What to do:
Your answer is the lines below, exactly, from the one that contains "obtain ⟨ΩK₁, Ωp₁, Q, hΩK₁, hΩp₁, hQ, hμQ⟩" through the one that contains "exact ⟨i, (unrIntegers.isUnit_iff_norm_eq_one", both included.

Records from a collection
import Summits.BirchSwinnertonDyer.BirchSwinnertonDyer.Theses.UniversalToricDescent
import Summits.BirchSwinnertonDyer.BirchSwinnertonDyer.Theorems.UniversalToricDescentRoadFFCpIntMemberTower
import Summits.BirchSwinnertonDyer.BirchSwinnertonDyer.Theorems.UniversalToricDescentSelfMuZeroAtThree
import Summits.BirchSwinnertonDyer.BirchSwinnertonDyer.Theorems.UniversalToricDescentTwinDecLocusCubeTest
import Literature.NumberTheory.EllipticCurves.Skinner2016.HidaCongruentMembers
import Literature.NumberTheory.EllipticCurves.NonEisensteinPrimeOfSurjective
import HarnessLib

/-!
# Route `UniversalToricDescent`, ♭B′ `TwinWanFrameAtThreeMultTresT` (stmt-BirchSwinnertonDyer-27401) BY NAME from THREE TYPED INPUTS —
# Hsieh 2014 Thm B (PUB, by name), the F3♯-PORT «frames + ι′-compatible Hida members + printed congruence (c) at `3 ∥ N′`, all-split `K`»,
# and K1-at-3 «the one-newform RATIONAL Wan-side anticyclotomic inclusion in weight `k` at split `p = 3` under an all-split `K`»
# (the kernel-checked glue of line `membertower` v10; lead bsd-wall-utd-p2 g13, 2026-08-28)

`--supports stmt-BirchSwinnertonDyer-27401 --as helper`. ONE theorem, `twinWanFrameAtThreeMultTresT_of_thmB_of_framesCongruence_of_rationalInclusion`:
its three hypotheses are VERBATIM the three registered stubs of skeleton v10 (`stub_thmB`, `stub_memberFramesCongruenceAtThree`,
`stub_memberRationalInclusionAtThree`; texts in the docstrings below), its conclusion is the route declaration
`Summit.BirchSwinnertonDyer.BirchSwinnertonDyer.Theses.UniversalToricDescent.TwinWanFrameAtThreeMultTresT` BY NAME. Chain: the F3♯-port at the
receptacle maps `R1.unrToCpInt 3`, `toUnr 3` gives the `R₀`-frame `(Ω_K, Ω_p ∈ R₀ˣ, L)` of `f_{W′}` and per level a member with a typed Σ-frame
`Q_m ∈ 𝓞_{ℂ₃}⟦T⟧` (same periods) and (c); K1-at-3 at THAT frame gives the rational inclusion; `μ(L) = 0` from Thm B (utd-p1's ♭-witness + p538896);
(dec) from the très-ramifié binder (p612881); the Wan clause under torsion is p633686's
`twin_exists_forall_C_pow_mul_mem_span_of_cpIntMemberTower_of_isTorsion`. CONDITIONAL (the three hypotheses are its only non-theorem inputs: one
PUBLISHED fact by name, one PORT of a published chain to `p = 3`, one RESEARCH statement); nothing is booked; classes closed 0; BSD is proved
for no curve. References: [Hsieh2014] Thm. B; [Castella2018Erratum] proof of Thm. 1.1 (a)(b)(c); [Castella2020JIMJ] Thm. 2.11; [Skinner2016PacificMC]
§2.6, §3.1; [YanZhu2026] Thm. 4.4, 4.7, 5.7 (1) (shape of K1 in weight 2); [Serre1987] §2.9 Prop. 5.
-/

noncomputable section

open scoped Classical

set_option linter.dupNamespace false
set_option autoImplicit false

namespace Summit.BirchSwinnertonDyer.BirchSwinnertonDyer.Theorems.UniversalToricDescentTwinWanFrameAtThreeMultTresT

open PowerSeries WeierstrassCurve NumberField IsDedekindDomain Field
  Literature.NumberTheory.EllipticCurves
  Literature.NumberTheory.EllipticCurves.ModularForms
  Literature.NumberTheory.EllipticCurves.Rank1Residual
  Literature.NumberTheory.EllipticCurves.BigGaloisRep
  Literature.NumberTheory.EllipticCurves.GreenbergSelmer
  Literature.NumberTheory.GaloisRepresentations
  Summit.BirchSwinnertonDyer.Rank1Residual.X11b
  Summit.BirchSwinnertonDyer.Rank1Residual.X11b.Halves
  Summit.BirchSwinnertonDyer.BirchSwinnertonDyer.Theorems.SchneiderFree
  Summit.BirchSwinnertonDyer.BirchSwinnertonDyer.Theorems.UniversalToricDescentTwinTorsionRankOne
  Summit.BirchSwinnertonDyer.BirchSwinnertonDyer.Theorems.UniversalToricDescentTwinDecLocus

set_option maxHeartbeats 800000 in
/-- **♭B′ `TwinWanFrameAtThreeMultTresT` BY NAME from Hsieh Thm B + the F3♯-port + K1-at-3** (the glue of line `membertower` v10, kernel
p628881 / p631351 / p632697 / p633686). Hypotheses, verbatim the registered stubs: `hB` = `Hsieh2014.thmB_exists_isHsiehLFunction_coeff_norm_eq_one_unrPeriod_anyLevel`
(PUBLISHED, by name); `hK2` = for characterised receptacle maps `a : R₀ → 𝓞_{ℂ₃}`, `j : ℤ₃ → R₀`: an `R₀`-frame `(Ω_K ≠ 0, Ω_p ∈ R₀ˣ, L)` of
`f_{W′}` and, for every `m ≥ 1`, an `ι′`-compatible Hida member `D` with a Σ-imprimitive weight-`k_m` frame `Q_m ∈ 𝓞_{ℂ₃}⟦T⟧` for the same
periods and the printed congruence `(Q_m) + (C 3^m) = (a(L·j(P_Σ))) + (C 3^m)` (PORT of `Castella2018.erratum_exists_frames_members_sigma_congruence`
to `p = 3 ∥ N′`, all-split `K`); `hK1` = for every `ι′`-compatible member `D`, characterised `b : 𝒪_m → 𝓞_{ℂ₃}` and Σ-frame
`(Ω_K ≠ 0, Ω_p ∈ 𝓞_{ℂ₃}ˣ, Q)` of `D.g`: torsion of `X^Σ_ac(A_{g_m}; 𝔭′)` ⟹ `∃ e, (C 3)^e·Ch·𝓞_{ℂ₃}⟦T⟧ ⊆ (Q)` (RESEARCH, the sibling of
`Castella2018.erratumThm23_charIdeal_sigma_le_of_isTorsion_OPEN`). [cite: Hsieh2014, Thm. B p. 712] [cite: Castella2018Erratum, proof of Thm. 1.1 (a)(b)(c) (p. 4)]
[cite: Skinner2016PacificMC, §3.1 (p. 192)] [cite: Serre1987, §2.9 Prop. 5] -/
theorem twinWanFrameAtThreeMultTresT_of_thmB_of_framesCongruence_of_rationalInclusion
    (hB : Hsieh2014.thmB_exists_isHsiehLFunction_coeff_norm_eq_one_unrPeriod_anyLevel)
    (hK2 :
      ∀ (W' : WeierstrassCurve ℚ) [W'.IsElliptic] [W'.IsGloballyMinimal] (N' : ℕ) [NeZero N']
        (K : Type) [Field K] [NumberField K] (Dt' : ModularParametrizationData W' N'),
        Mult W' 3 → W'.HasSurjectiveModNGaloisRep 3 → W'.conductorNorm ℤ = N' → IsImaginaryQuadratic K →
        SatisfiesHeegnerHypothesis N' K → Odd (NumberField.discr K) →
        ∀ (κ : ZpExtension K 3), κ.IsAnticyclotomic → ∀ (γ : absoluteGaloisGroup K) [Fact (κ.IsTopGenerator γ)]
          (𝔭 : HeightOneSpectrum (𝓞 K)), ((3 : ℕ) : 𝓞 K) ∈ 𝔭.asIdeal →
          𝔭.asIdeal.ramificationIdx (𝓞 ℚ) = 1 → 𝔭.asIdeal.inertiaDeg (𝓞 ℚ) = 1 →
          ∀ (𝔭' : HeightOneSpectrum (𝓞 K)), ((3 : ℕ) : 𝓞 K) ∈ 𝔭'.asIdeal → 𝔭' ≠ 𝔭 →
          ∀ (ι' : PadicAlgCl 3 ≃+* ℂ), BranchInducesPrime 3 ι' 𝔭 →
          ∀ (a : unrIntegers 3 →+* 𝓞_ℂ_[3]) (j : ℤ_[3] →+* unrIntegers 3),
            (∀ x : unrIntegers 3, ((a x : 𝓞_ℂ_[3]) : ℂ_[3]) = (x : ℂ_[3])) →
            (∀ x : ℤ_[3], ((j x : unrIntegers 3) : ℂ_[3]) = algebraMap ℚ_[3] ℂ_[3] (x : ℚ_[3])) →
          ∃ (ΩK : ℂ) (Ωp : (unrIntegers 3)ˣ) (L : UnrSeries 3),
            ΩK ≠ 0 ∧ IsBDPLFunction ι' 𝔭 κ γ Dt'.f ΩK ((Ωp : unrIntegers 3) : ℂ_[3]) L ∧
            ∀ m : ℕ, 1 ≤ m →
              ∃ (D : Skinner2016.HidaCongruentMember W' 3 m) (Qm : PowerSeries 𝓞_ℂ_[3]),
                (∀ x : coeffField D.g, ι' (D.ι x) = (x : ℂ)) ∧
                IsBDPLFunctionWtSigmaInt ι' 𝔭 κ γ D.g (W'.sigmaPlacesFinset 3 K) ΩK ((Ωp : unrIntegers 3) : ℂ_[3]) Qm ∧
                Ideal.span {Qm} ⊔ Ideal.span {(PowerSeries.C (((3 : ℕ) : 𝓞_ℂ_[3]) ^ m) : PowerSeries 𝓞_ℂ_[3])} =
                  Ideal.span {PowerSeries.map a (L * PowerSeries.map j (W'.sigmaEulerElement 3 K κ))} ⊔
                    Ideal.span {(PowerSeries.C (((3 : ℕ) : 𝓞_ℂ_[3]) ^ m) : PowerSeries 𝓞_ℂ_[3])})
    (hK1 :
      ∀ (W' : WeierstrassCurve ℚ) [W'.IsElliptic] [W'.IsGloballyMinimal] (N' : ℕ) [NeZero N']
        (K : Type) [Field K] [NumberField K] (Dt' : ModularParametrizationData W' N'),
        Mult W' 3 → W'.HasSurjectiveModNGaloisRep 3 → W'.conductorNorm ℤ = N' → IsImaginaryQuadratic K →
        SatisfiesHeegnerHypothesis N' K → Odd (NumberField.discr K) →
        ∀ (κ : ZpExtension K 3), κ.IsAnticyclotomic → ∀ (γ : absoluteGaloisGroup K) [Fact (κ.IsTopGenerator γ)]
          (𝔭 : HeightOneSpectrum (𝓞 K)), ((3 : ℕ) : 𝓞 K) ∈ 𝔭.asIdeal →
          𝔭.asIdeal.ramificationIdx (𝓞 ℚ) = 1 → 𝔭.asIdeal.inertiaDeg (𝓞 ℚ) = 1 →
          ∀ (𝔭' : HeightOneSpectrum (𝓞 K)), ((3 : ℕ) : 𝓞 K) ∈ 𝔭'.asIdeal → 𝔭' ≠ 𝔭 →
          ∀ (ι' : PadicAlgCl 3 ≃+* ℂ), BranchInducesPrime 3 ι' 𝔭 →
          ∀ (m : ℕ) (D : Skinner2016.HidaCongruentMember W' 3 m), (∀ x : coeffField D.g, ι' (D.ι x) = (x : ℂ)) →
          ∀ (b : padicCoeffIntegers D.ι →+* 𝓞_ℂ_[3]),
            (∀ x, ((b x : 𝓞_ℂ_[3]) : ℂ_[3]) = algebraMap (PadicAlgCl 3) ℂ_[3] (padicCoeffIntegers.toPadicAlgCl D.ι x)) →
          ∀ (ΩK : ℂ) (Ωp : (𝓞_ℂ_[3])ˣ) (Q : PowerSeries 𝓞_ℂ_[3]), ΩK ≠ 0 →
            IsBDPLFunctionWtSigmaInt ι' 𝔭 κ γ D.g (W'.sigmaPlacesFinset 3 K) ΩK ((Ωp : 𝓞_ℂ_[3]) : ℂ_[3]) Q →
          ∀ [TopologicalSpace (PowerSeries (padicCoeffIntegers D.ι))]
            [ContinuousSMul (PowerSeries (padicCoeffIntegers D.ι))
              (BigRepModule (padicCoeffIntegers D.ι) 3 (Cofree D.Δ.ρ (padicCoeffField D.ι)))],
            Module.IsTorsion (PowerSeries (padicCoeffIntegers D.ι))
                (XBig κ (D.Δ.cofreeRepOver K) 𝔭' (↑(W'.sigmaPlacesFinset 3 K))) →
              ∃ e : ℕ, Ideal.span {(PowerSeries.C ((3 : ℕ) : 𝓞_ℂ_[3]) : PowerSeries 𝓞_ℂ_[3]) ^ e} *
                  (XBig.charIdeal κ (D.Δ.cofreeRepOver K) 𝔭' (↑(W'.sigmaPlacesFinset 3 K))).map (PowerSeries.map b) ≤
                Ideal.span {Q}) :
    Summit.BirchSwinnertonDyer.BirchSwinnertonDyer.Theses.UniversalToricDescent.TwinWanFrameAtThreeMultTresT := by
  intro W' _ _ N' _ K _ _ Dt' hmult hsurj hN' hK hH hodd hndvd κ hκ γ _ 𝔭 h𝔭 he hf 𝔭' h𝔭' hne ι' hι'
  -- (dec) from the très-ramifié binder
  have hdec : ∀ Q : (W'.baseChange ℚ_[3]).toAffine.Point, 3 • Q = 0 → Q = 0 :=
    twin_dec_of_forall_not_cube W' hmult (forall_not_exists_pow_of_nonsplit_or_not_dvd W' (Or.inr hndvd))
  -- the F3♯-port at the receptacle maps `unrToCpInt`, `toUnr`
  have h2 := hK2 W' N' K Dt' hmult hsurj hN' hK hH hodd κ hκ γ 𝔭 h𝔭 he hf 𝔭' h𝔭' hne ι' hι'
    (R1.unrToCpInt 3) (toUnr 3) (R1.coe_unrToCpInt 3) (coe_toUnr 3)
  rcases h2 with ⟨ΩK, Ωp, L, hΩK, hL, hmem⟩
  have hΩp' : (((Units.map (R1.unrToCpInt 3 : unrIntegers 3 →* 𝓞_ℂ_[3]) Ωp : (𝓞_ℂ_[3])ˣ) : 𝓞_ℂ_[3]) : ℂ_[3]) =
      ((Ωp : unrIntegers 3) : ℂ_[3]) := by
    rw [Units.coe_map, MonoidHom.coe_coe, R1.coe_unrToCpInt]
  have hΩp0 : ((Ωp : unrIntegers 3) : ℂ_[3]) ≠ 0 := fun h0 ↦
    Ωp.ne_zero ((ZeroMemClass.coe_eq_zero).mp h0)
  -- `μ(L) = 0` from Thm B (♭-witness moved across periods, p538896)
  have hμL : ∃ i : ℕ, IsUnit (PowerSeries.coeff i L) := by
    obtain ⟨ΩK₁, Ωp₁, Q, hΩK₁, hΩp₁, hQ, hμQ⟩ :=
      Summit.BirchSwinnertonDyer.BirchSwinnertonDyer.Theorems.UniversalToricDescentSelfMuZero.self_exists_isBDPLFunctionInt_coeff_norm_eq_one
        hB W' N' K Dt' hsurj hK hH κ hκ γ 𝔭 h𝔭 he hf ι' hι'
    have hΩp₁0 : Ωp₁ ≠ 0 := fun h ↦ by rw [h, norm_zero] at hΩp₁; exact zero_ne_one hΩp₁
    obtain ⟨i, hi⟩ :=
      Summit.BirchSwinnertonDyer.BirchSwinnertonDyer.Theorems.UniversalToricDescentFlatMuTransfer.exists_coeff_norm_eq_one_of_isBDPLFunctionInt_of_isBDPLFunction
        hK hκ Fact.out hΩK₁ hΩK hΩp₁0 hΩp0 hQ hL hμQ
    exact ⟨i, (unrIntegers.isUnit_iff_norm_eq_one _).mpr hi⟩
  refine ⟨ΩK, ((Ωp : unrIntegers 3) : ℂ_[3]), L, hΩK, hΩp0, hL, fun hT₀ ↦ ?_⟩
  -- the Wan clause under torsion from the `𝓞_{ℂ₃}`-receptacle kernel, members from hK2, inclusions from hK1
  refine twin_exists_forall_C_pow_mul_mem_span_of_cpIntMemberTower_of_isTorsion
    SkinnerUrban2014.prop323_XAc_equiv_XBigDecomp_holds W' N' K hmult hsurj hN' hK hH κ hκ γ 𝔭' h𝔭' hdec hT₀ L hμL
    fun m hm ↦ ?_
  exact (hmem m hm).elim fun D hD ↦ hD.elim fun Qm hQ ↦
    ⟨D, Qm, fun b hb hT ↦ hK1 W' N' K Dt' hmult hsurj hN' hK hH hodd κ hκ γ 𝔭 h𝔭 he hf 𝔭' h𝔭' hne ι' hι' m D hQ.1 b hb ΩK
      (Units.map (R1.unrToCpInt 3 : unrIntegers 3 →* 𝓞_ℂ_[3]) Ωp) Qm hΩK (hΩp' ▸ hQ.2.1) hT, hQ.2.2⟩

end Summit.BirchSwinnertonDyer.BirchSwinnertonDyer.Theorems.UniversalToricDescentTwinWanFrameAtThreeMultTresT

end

Output of the exercise:
    obtain ⟨ΩK₁, Ωp₁, Q, hΩK₁, hΩp₁, hQ, hμQ⟩ :=
      Summit.BirchSwinnertonDyer.BirchSwinnertonDyer.Theorems.UniversalToricDescentSelfMuZero.self_exists_isBDPLFunctionInt_coeff_norm_eq_one
        hB W' N' K Dt' hsurj hK hH κ hκ γ 𝔭 h𝔭 he hf ι' hι'
    have hΩp₁0 : Ωp₁ ≠ 0 := fun h ↦ by rw [h, norm_zero] at hΩp₁; exact zero_ne_one hΩp₁
    obtain ⟨i, hi⟩ :=
      Summit.BirchSwinnertonDyer.BirchSwinnertonDyer.Theorems.UniversalToricDescentFlatMuTransfer.exists_coeff_norm_eq_one_of_isBDPLFunctionInt_of_isBDPLFunction
        hK hκ Fact.out hΩK₁ hΩK hΩp₁0 hΩp0 hQ hL hμQ
    exact ⟨i, (unrIntegers.isUnit_iff_norm_eq_one _).mpr hi⟩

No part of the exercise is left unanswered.